Yet in some ways, despite her residence in these centers of modernism, she remained a late Pre-Raphaelite whose artistic voyages were shaped in reaction to a fin-de-siècle aesthetic. Mina spent much of her life critiquing the values of art-for-art's-sake, eventually finding the means to dethrone assumptions about the superiority of "fine art." Anticipating the Surrealists in her appreciation for the underside of high culture (the flea market castoffs dignified by others as objets trouvés), she gave her lowly discoveries new life in the form of lamps, collages, constructions, and a variety of poetic decors -- all "applied" arts of unusual and fragile beauty. Her travels and her assemblage of art from shards are related: their metaphors of waywardness and fixity, fragmentation and wholeness, hint at her movements toward a state of grace. For her life is also the story of a soul's progress.

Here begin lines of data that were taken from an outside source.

import Summits.CriticalPhenomena.PercolationContinuityZ3.Theorems.Transplant.SkelFrmBParamsFaceLamA
import Summits.CriticalPhenomena.PercolationContinuityZ3.Theorems.Transplant.SkelPhiRootBridgeData
import Summits.CriticalPhenomena.PercolationContinuityZ3.Theorems.Transplant.PlanarSkeletonFrmDefs
import Summits.CriticalPhenomena.PercolationContinuityZ3.Theorems.Transplant.SkelPhiStepIDataNS
import HarnessLib
/-!
(F) VALUE LAYER, N2 twin (hp-8 g42, 2026-08-23; F-DISCHARGE-MAP-N2 G8/(Δ3)): `port_frm.py` text of N1 `SkelNegBParamsBridgeFrameF` (stmt-g16) over the N2 wide pair
`SkelFrmBParamsBridgeF` and `SkelFrmBParamsFaceLamA` (hp-8 g42): the three y′-face bridge frames `KS.BFs/BFd/BFt c mk g f σ := Skelφ.bridgeSame/bridgeTrSide/bridgeTrTop σ n_L h_L
ℓ_L (KS0.R'0 mk) (nBF c mk) (hBF c mk) (ℓBF c mk)` AT THE (S0) KIT LEVELS (re-point `RA′ ↦ KS0.R'0`, `RlevA ↦ KS0.Rlev0`, so `BF_R'_ge : Rlev0 + 1 ≤ R′` is `R'0 = Rlev0 + 1`
by `rfl` and serves the keystone's `hRl₁` at `Rlev₁ := KS0.Rlev0`), `BF_eq/BF_ok/BF_shared/hB0_F`, `YbF`/`core1LoF_l1` (for `hπ1`), `hclr₁_BF` (under the two box floors
`hR0 : 22000·(R'0+2) ≤ M_L`, `hSF : 16·S_F ≤ M_L`). DROPPED vs N1: `YbF_le_exA` (it read the retired `ResidualsA.floors_exA`); in N2 `YbF c mk g f + 1 ≤ ex` is a
residual floor on stmt's excess slot `ex` (F-DISCHARGE-MAP-N2 'WHAT I NEED NAMED' (ii)), consumed directly by the discharge layer for `hπ1` via `Rπ`/`fat_le_Rπ`.
NON-VACUITY: definitions + arithmetic; the frames' `BridgeOK` needs `3 ≤ ℓBF` (`ℓBF_ge` at the pair's clause), as in N1.
builds on p205010 (kernel theorem, internal audit signed; external expert review pending); nothing here is a claim about the open node `SamePDropOfSkeletonFrm₁`.
N1 HEADER (kept for the reader):
# N1 params, chain of record `NegB`, part BridgeFrameF — THE WIDE y′-FACE BRIDGE FRAMES ((L-F1) (ii); ruling (α) p3-g12 06:11:51Z: UNFATTENED, the landing box
# `B₀` is the long pair's top-edge segment as in the record's B.13 frames): **`KS.BFs/BFd/BFt c mk g f σ := Skelφ.bridgeSame/bridgeTrSide/bridgeTrTop σ n_L h_L ℓ_L
# (RA′ mk) (nBF c mk) (hBF c mk) (ℓBF c mk)`** with `BF_eq` (rfl), **`BF_ok`** (`BridgeOK`, all three, from `Skelφ.bridgeOK_all`, `3 ≤ ℓBF`), **`BF_shared`** (the three share
# `B₀lo = pt n_L (σh_L)`, `B₀hi = pt n_L (σh_L + ℓ_L)`, `R′ = RA′`, `pr = prBF`), **`BF_R'_ge : RlevA + 1 ≤ R′`**, **`hB0_F`** (the hop box IS `B₀`), **`hclr₁_BF`** (`M_u < B₀lo 0 − R′ − pr`
# at `g := gT mk gx` under the face floor `16·S_F ≤ M_L`), the core-`1` reach **`KS.YbF c mk g f := 2·(n_L + |h_L| + ℓ_L + RA′ + S_F + 11)`** with **`core1LoF_l1`** (all three frames,
# `27 ≤ ℓBF`) and **`YbF_le_exA`** (`YbF + 1 ≤ exA` under `|h_L| ≤ 10n_L`, `S_F ≤ n_L`, `RA′ ≤ n_L` — for hp-8's `hπ1` via `KS.ex_le_RπA`). The δ₂-count for G10 is
# `KS.counts_δ … .2.1` (SkelNegBParamsSlots, landed).  (stmt-g16 2026-08-22; slot-ledger ζ′ v1.)
builds on p205010 (kernel theorem, internal audit signed; external expert review pending) — nothing in this file uses p205010; NOTHING is claimed about the node
`SamePDropOfSkeletonNeg₁` (OPEN).
Lane `prim-bschramm-*`, seat `prim-bschramm-stmt` (gen 16); helper file (`--supports stmt-CriticalPhenomena-4575 --as helper`); ledger HOME/prim-bschramm-stmt/NEG-PARAMS.md v0.19.
[cite: KozmaNitzan2024, §4 p. 28 ((32) at the root), Theorem 6 (pp. 25–31)] [cite: MartineauTassion2017, §4.3 Lemma 4.2]
-/

noncomputable section

open scoped Classical

namespace Summit.CriticalPhenomena.PercolationContinuityZ3.Theorems.Transplant

namespace PlanarSkeletonFrm

namespace NegB

open Literature.Probability.Percolation Literature.Probability.LatticeModels SimpleGraph
open SkelConc (Consts)
open Skelφ (sgnz sgnz_cases)
open Skelφ.StepI (DataN)
open ChainPlanar (BridgePrm BridgeOK)
open Neg

namespace KS

/-! ## §1 The three face frames and their shared fields -/

section Frames

/-- **The face bridge frame, case `o_b = o_L`** (at the wide pair `(nBF, hBF, ℓBF)`). [this work] -/
def BFs (κ : Consts) {V : Type} [DecidableEq V] [Countable V] {G : SimpleGraph V} [G.LocallyFinite] (Φ : PlanarSkeletonFrm G) (t : V) (p : unitInterval) (D : Skelφ.StepI.DataNS V) (c : ℕ) (mk : ℕ) (g : ℕ) (f : ℕ) (σ : ℤ) : BridgePrm :=
  Skelφ.bridgeSame σ (nL κ Φ t p D g f) (hL κ Φ t p D g f) (ℓL κ Φ t p D g f) (KS0.R'0 κ Φ t p D mk) (nBF κ Φ t p D c mk) (hBF κ Φ t p D c mk) (ℓBF κ Φ t p D c mk)

/-- **The face bridge frame, case `o_b ≠ o_L`, steep.** [this work] -/
def BFd (κ : Consts) {V : Type} [DecidableEq V] [Countable V] {G : SimpleGraph V} [G.LocallyFinite] (Φ : PlanarSkeletonFrm G) (t : V) (p : unitInterval) (D : Skelφ.StepI.DataNS V) (c : ℕ) (mk : ℕ) (g : ℕ) (f : ℕ) (σ : ℤ) : BridgePrm :=
  Skelφ.bridgeTrSide σ (nL κ Φ t p D g f) (hL κ Φ t p D g f) (ℓL κ Φ t p D g f) (KS0.R'0 κ Φ t p D mk) (nBF κ Φ t p D c mk) (hBF κ Φ t p D c mk) (ℓBF κ Φ t p D c mk)

/-- **The face bridge frame, case `o_b ≠ o_L`, flat.** [this work] -/
def BFt (κ : Consts) {V : Type} [DecidableEq V] [Countable V] {G : SimpleGraph V} [G.LocallyFinite] (Φ : PlanarSkeletonFrm G) (t : V) (p : unitInterval) (D : Skelφ.StepI.DataNS V) (c : ℕ) (mk : ℕ) (g : ℕ) (f : ℕ) (σ : ℤ) : BridgePrm :=
  Skelφ.bridgeTrTop σ (nL κ Φ t p D g f) (hL κ Φ t p D g f) (ℓL κ Φ t p D g f) (KS0.R'0 κ Φ t p D mk) (nBF κ Φ t p D c mk) (hBF κ Φ t p D c mk) (ℓBF κ Φ t p D c mk)

/-- The three frames unfold (by `rfl`). [folklore] -/
theorem BF_eq (κ : Consts) {V : Type} [DecidableEq V] [Countable V] {G : SimpleGraph V} [G.LocallyFinite] (Φ : PlanarSkeletonFrm G) (t : V) (p : unitInterval) (D : Skelφ.StepI.DataNS V) (c : ℕ) (mk : ℕ) (g : ℕ) (f : ℕ) (σ : ℤ) :
    BFs κ Φ t p D c mk g f σ = Skelφ.bridgeSame σ (nL κ Φ t p D g f) (hL κ Φ t p D g f) (ℓL κ Φ t p D g f) (KS0.R'0 κ Φ t p D mk) (nBF κ Φ t p D c mk) (hBF κ Φ t p D c mk) (ℓBF κ Φ t p D c mk) ∧
      BFd κ Φ t p D c mk g f σ = Skelφ.bridgeTrSide σ (nL κ Φ t p D g f) (hL κ Φ t p D g f) (ℓL κ Φ t p D g f) (KS0.R'0 κ Φ t p D mk) (nBF κ Φ t p D c mk) (hBF κ Φ t p D c mk) (ℓBF κ Φ t p D c mk) ∧
      BFt κ Φ t p D c mk g f σ = Skelφ.bridgeTrTop σ (nL κ Φ t p D g f) (hL κ Φ t p D g f) (ℓL κ Φ t p D g f) (KS0.R'0 κ Φ t p D mk) (nBF κ Φ t p D c mk) (hBF κ Φ t p D c mk) (ℓBF κ Φ t p D c mk) :=
  ⟨rfl, rfl, rfl⟩

/-- **The three face frames are admissible** (`3 ≤ ℓBF`, `σ = ±1`). [folklore] -/
theorem BF_ok (κ : Consts) {V : Type} [DecidableEq V] [Countable V] {G : SimpleGraph V} [G.LocallyFinite] (Φ : PlanarSkeletonFrm G) (t : V) (p : unitInterval) (D : Skelφ.StepI.DataNS V) (c : ℕ) (mk : ℕ) (g : ℕ) (f : ℕ) {σ : ℤ} (hσ : σ = 1 ∨ σ = -1) (hℓ : 3 ≤ ℓBF κ Φ t p D c mk) :
    BridgeOK (BFs κ Φ t p D c mk g f σ) ∧ BridgeOK (BFd κ Φ t p D c mk g f σ) ∧ BridgeOK (BFt κ Φ t p D c mk g f σ) :=
  Skelφ.bridgeOK_all hσ _ _ _ _ _ _ hℓ

/-- **The shared fields**: all three frames have `B₀lo = pt n_L (σh_L)`, `B₀hi = pt n_L (σh_L + ℓ_L)`, `R′ = RA′`, `pr = prBF`. [folklore] -/
theorem BF_shared (κ : Consts) {V : Type} [DecidableEq V] [Countable V] {G : SimpleGraph V} [G.LocallyFinite] (Φ : PlanarSkeletonFrm G) (t : V) (p : unitInterval) (D : Skelφ.StepI.DataNS V) (c : ℕ) (mk : ℕ) (g : ℕ) (f : ℕ) (σ : ℤ) :
    ((BFs κ Φ t p D c mk g f σ).B₀lo = Skelφ.pt (nL κ Φ t p D g f : ℤ) (σ * hL κ Φ t p D g f) ∧ (BFd κ Φ t p D c mk g f σ).B₀lo = Skelφ.pt (nL κ Φ t p D g f : ℤ) (σ * hL κ Φ t p D g f) ∧
        (BFt κ Φ t p D c mk g f σ).B₀lo = Skelφ.pt (nL κ Φ t p D g f : ℤ) (σ * hL κ Φ t p D g f)) ∧
      ((BFs κ Φ t p D c mk g f σ).B₀hi = Skelφ.pt (nL κ Φ t p D g f : ℤ) (σ * hL κ Φ t p D g f + ℓL κ Φ t p D g f) ∧
        (BFd κ Φ t p D c mk g f σ).B₀hi = Skelφ.pt (nL κ Φ t p D g f : ℤ) (σ * hL κ Φ t p D g f + ℓL κ Φ t p D g f) ∧
        (BFt κ Φ t p D c mk g f σ).B₀hi = Skelφ.pt (nL κ Φ t p D g f : ℤ) (σ * hL κ Φ t p D g f + ℓL κ Φ t p D g f)) ∧
      ((BFs κ Φ t p D c mk g f σ).R' = KS0.R'0 κ Φ t p D mk ∧ (BFd κ Φ t p D c mk g f σ).R' = KS0.R'0 κ Φ t p D mk ∧ (BFt κ Φ t p D c mk g f σ).R' = KS0.R'0 κ Φ t p D mk) ∧
      ((BFs κ Φ t p D c mk g f σ).pr = prBF κ Φ t p D c mk ∧ (BFd κ Φ t p D c mk g f σ).pr = prBF κ Φ t p D c mk ∧ (BFt κ Φ t p D c mk g f σ).pr = prBF κ Φ t p D c mk) :=
  ⟨⟨rfl, rfl, rfl⟩, ⟨rfl, rfl, rfl⟩, ⟨rfl, rfl, rfl⟩, ⟨rfl, rfl, rfl⟩⟩

/-- **`hRl₁`-shape**: `RlevA + 1 ≤ R′` for all three frames (`R′ = RA′ = RlevA + 1`). [folklore] -/
theorem BF_R'_ge (κ : Consts) {V : Type} [DecidableEq V] [Countable V] {G : SimpleGraph V} [G.LocallyFinite] (Φ : PlanarSkeletonFrm G) (t : V) (p : unitInterval) (D : Skelφ.StepI.DataNS V) (c : ℕ) (mk : ℕ) (g : ℕ) (f : ℕ) (σ : ℤ) :
    KS0.Rlev0 κ Φ t p D mk + 1 ≤ (BFs κ Φ t p D c mk g f σ).R' ∧ KS0.Rlev0 κ Φ t p D mk + 1 ≤ (BFd κ Φ t p D c mk g f σ).R' ∧ KS0.Rlev0 κ Φ t p D mk + 1 ≤ (BFt κ Φ t p D c mk g f σ).R' := by
  have h := (RA'_eq κ Φ t p D mk).2.1
  refine ⟨?_, ?_, ?_⟩ <;> (show KS0.Rlev0 κ Φ t p D mk + 1 ≤ KS0.R'0 κ Φ t p D mk; exact le_of_eq rfl)

/-- **`hB0`** for the face frames: the hop's landing box `[n_L, n_L] × [σh_L, σh_L + ℓ_L]` IS `B₀` (all three frames). [folklore] -/
theorem hB0_F (κ : Consts) {V : Type} [DecidableEq V] [Countable V] {G : SimpleGraph V} [G.LocallyFinite] (Φ : PlanarSkeletonFrm G) (t : V) (p : unitInterval) (D : Skelφ.StepI.DataNS V) (c : ℕ) (mk : ℕ) (g : ℕ) (f : ℕ) (σ : ℤ) :
    Finset.Icc (Skelφ.pt (nL κ Φ t p D g f : ℤ) (σ * hL κ Φ t p D g f)) (Skelφ.pt (nL κ Φ t p D g f : ℤ) (σ * hL κ Φ t p D g f + ℓL κ Φ t p D g f)) ⊆
        Finset.Icc (BFs κ Φ t p D c mk g f σ).B₀lo (BFs κ Φ t p D c mk g f σ).B₀hi ∧
      Finset.Icc (Skelφ.pt (nL κ Φ t p D g f : ℤ) (σ * hL κ Φ t p D g f)) (Skelφ.pt (nL κ Φ t p D g f : ℤ) (σ * hL κ Φ t p D g f + ℓL κ Φ t p D g f)) ⊆
        Finset.Icc (BFd κ Φ t p D c mk g f σ).B₀lo (BFd κ Φ t p D c mk g f σ).B₀hi ∧
      Finset.Icc (Skelφ.pt (nL κ Φ t p D g f : ℤ) (σ * hL κ Φ t p D g f)) (Skelφ.pt (nL κ Φ t p D g f : ℤ) (σ * hL κ Φ t p D g f + ℓL κ Φ t p D g f)) ⊆
        Finset.Icc (BFt κ Φ t p D c mk g f σ).B₀lo (BFt κ Φ t p D c mk g f σ).B₀hi :=
  ⟨fun _ h => h, fun _ h => h, fun _ h => h⟩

      Mina's "memoirs" are fragmentary and incomplete. Though I had expected more coherence from her autobiographical writings than finally emerged once they were collated, I have nonetheless been guided by her perspective on her development -- from repressed oldest child of a troubled family to timidly rebellious art student to promising artist whose early recognition was eclipsed by marriage and the accidents of so-called private life. Other patterns have also emerged to suggest that her lifelong tendency to blame others, starting with rage at her mother, did not abate. The tenor of this particular prose is so wrathful that its anger still crackles, just as some of her poems all but bite the reader.
      In the end, Mina did not achieve her goal -- recognition as one of the "geniuses" -- and she came to see this goal as misguided when its achievement set one apart from others. What she did  achieve was the considerable goal of seeing her life as expressive of a time and place -- a late-Victorian social milieu seething with the prejudices that distorted relations between the sexes and the possibility of self-affirmation for women. As she understood, hers was a life at the intersection of public and private, one that illuminates the concerns of its era. Mina was, in some ways, her era's poetic consciousness -- as Harriet Monroe (editor of Poetry) called her, its "guide to the moon."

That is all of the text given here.